PROBLEM:
Take the entries that follow and return exactly the lines from the one holding "For a NON-WRAPPING" through the one holding "LOWER (inward; witness", both included. Nothing else is needed.

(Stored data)
::::::::::

/-
Public-audit package `pub-balaban` (b2b-balaban), surge lineage pv26, gen 14 (v1.1 docstring touch: gen 15).
Released under the Apache 2.0 licence, like Mathlib.
-/
import Literature.MathematicalPhysics.QuantumFieldTheory.Balaban1983to89.T4AxialGaugeSmallField
import Literature.MathematicalPhysics.QuantumFieldTheory.Balaban1983to89.T4ReTrLipUnitary

/-!
# T4 — the one-cube small-field sandwich: plaquette-small ⟹ some gauge copy lies in ONE exponential chart ⟹ plaquette-small
# (caveat (N1) of `T4CubeChartExp` closed at the configuration / indicator level; the gauge-orbit window event)

Kernel certificate, tags **[folklore]** throughout (0 `cite`): every statement below is PROVED here from Mathlib and from the
already-landed leaves `T4AxialGaugeSmallField` (lineage pv26, gen 13: the torus box geometry `castSite` / `boxPlaqs` / `boxBonds`,
the axial gauge `axialGauge U lo hi` of a non-wrapping box and the INWARD direction «plaquette-small on the box ⟹ every box bond of
the axial-gauge copy lies in `expWindow 1 S`», `gaugeAct_axialGauge_mem_expWindow_of_mem_boxBonds` /
`expWindowDensity_one_gaugeAct_axialGauge`), `T4ExpWindowSmallField` (gen 12: the bond deviation bookkeeping `plaqDev` /
`dist1_plaqHol_le_add`, the window-versus-`dist1` comparison `dist1_inv_mul_le_of_mem_expWindow`, the product-window dictionary
`expWindowDensity_eq_one_iff` / `_ne_zero_iff`, the indicator API `chiSmall_nonneg` / `_le_one` / `_eq_one` / `_eq_zero`),
`T4CubeChartExp` (gen 10: `expWindow`, `isCompact_expWindow`, `expWindowDensity`) and `T4ReTrLipUnitary` (unit b07: GAUGE
INVARIANCE of the plaquette small-field condition, `plaqSmallOn_gaugeAct_iff`, and `T4AvgDerivBound.gaugeAct_gaugeAct` through it),
all used BY NAME — nothing of them is re-proved or modified.  Nothing printed is asserted and nothing minted internally is cited
(ABSOLUTE RULE).  VALUE = a kernel-checked dictionary entry, NOT an estimate of the programme: the two one-sided comparisons of
gen 12 (outward) and gen 13 (inward) are assembled into the consumer-facing TWO-SIDED statement on one cube, with the gauge
freedom made explicit as an event.

## What is proved

§1 GROUP LEVEL (any `[GaugeGroup G]`, torus carrier `Setup.GaugeField P j G`; interface axioms `dist1_mul_le` / `dist1_conj` /
`dist1_inv` / `dist1_one` only).
* `plaqBonds p` — the four boundary bonds of the plaquette `p`; `plaqBonds_subset_boxBonds`: the boundary bonds of a box
  plaquette (`p ∈ boxPlaqs lo hi`) are box bonds (`⊆ boxBonds lo hi`).
* THE LOCALIZED BOND → PLAQUETTE BOUND `plaqSmallOn_of_bdev_le_on`: if `dist1 (U₀(b)⁻¹ U(b)) ≤ τ` on a bond set `s` containing
  the boundary bonds of every plaquette of `S₁`, then `PlaqSmallOn S₁ δ₀ U₀ → PlaqSmallOn S₁ (δ₀ + 4τ) U` (gen 12's
  `plaqSmallOn_of_bdev_le` asked the bond bound on EVERY bond of the torus); about the trivial configuration
  (`plaqHol_one`, `plaqSmallOn_one`): `dist1 (U b) ≤ τ` on `s` and `4τ < δ'` give `PlaqSmallOn S₁ δ' U` (`plaqSmallOn_of_dist1_le_on`).
* GAUGE INVARIANCE OF THE INDICATOR: `chiSmall S₁ δ (U^u) = chiSmall S₁ δ U` (`chiSmall_gaugeAct`, from b07's
  `plaqSmallOn_gaugeAct_iff`), i.e. `GaugeField.GaugeInvariant (chiSmall S₁ δ)`.

§2 THE GAUGE-ORBIT WINDOW EVENT (`G = SU(2)`, the cell's `T4CubeChartGnomonic.SU2`).
* `GaugeWindowOn s S U := ∃ u : GaugeTransf P j SU2, ∀ b ∈ s, (U^u) b ∈ expWindow 1 S` — «SOME gauge copy of `U` has all its
  `s`-bonds in the ONE exponential chart of half-width `S` about `1`»; its `{0,1}`-valued indicator `chiGaugeWindow s S U`.
* Both are GAUGE INVARIANT (`gaugeWindowOn_gaugeAct_iff`, `chiGaugeWindow_gaugeAct`) and monotone in `s`.
* The dictionary with gen 10's product window density about the trivial configuration: for a finite bond set `s`,
  `GaugeWindowOn ↑s S U ↔ ∃ u, expWindowDensity s 1 S (U^u) = 1` and `expWindowDensity s 1 S (U^u) ≤ chiGaugeWindow ↑s S U` for
  every gauge transformation `u`.
* MEASURABILITY: `{U | GaugeWindowOn s S U}` is CLOSED (the projection along the COMPACT factor `Site P j → SU2` of the closed set
  of pairs `(u, U)` with `u(b.src) U(b) u(b.tgt)⁻¹ ∈ expWindow 1 S` for `b ∈ s`, `isClosedMap_snd_of_compactSpace`), hence Borel
  measurable in the cell's product σ-algebra on `GaugeField P j SU2` (second countability of `SU(2)` BY NAME from the tree's
  `QuantumLattice.secondCountableTopology_su2`), and `chiGaugeWindow s S` is measurable.

§3 THE SANDWICH.  For a NON-WRAPPING box `[lo, hi] ⊂ ℤ^d` of the torus (`hi ≤ lo + n`, `n < P.sitesPerDir j`):
* LOWER (inward; witness = the axial gauge of gen 13): `PlaqSmallOn S₀ δ U` with `S₀ ⊇ boxPlaqs lo hi`, `0 ≤ δ`, `0 ≤ S`,
  `(d − 1)·n·δ ≤ 2 sin(S/2)` ⟹ `GaugeWindowOn (boxBonds lo hi) S U`; hence `chiSmall S₀ δ U ≤ chiGaugeWindow (boxBonds lo hi) S U`
  and `chiSmall S₀ δ U ≤ expWindowDensity s 1 S (U^{axialGauge})` for every finite `s ⊆ boxBonds lo hi`.
* UPPER (outward; NO box and no non-wrapping needed — any bond set `s` with `plaqBonds p ⊆ s` for `p ∈ S₁`):
  `GaugeWindowOn s S U` and `4·√3·S < δ'` ⟹ `PlaqSmallOn S₁ δ' U`; hence `chiGaugeWindow s S U ≤ chiSmall S₁ δ' U` and, for EVERY
  gauge transformation `u`, `expWindowDensity s 1 S (U^u) ≤ chiSmall S₁ δ' U` (gen 12's `expWindowDensity_le_chiSmall` without its
  hypothesis «`U = u₀` off `s`», for the plaquettes whose bonds lie in `s`).
* TWO-SIDED on one cube (`S₀ = S₁ = boxPlaqs lo hi`, `s = boxBonds lo hi`):
  `chiSmall (boxPlaqs lo hi) δ U ≤ chiGaugeWindow (boxBonds lo hi) S U ≤ chiSmall (boxPlaqs lo hi) δ' U`
  (`chiSmall_sandwich`), the set-inclusion form `{PlaqSmallOn … δ} ⊆ {GaugeWindowOn …} ⊆ {PlaqSmallOn … δ'}`, and the
  LINEAR-RADIUS corollary with explicit constants: `S := (π/2)·(d − 1)·n·δ` and any `δ' > 2√3·π·(d − 1)·n·δ`
  (`chiSmall_sandwich_linear`; `2√3·π < 11`, so `δ' = 11·(d − 1)·n·δ` works whenever it is positive, `chiSmall_sandwich_eleven`);
  NON-VACUITY: at `U = 1` all three indicators equal `1` (`sandwich_terms_at_one`).
  This is OUR PARAPHRASE — not a quotation: no such sentence is printed — of the programme's axial-gauge idea, with the loci as
  POINTERS ONLY: [Balaban1985Averaging] p. 24, (44)–(46) (printed there, verbatim: «let us introduce locally the axial gauge with
  the initial point y») and [Balaban1985RegularSpaces] p. 79, Lemma 1 with (1.24)–(1.25).  The paraphrase: after the axial gauge
  fixing ONE exponential chart about `1` covers the small-field configurations of a block, and conversely a block all of whose
  gauge-fixed bond variables lie in the chart is small-field with a worse constant.  (v1.1 = this paragraph reworded per the
  cross-read certificate C-pv18g23-1 ∕ D1; docstring only, every declaration byte-identical to v1.)

## Caveats (honest scope)

* (NON-WRAPPING) The lower half needs the box NOT to wrap around the torus (`n < P.sitesPerDir j`): a wrapping box carries
  gauge-invariant non-contractible holonomies and has no axial gauge (gen 13's caveat, unchanged).  The upper half needs no box.
* (CORNER TREE / CONSTANT) The inward radius is gen 13's `(d − 1)·n·δ` (corner-based axial tree); a centred tree would halve it.
  Not optimised.
* (RADII) It is a SANDWICH, not an identity: between the inner threshold `δ` and the outer one `δ'` a factor
  `≈ 4√3·(d − 1)·n·S/(2 sin(S/2))` (`= 2√3·π·(d − 1)·n` in the linear form) is lost — the two plaquette small-field events differ,
  and only the gauge-orbit window event sits between them.
* ((β3) UNTOUCHED) Everything is at the level of configurations and `{0,1}`-indicators.  The Faddeev–Popov / δ-function
  bookkeeping of INTEGRATING over the gauge orbit (fixing the axial gauge inside an integral, the induced measure on the slice) is
  not addressed here; `GaugeWindowOn` is an existential over the gauge group, not a gauge-fixed integral.
* (RANK) §2–§3 are for `SU(2)` only (the exponential window `expWindow` of this lineage is an `SU(2)` object); §1 is rank-free.
* (`<` VERSUS `≤`) `PlaqSmallOn` is strict (`<`), the window bounds are non-strict (`≤`); hence the strict `4·√3·S < δ'` in the
  upper half and the non-strict chord condition in the lower half, exactly as in gens 12–13.
* (NO MEASURE THEORY beyond measurability) Nothing here concerns Haar measure, Jacobians or the renormalization densities.
-/

noncomputable section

::::::::::

ANSWER SPACE:
§3 THE SANDWICH.  For a NON-WRAPPING box `[lo, hi] ⊂ ℤ^d` of the torus (`hi ≤ lo + n`, `n < P.sitesPerDir j`):
* LOWER (inward; witness = the axial gauge of gen 13): `PlaqSmallOn S₀ δ U` with `S₀ ⊇ boxPlaqs lo hi`, `0 ≤ δ`, `0 ≤ S`,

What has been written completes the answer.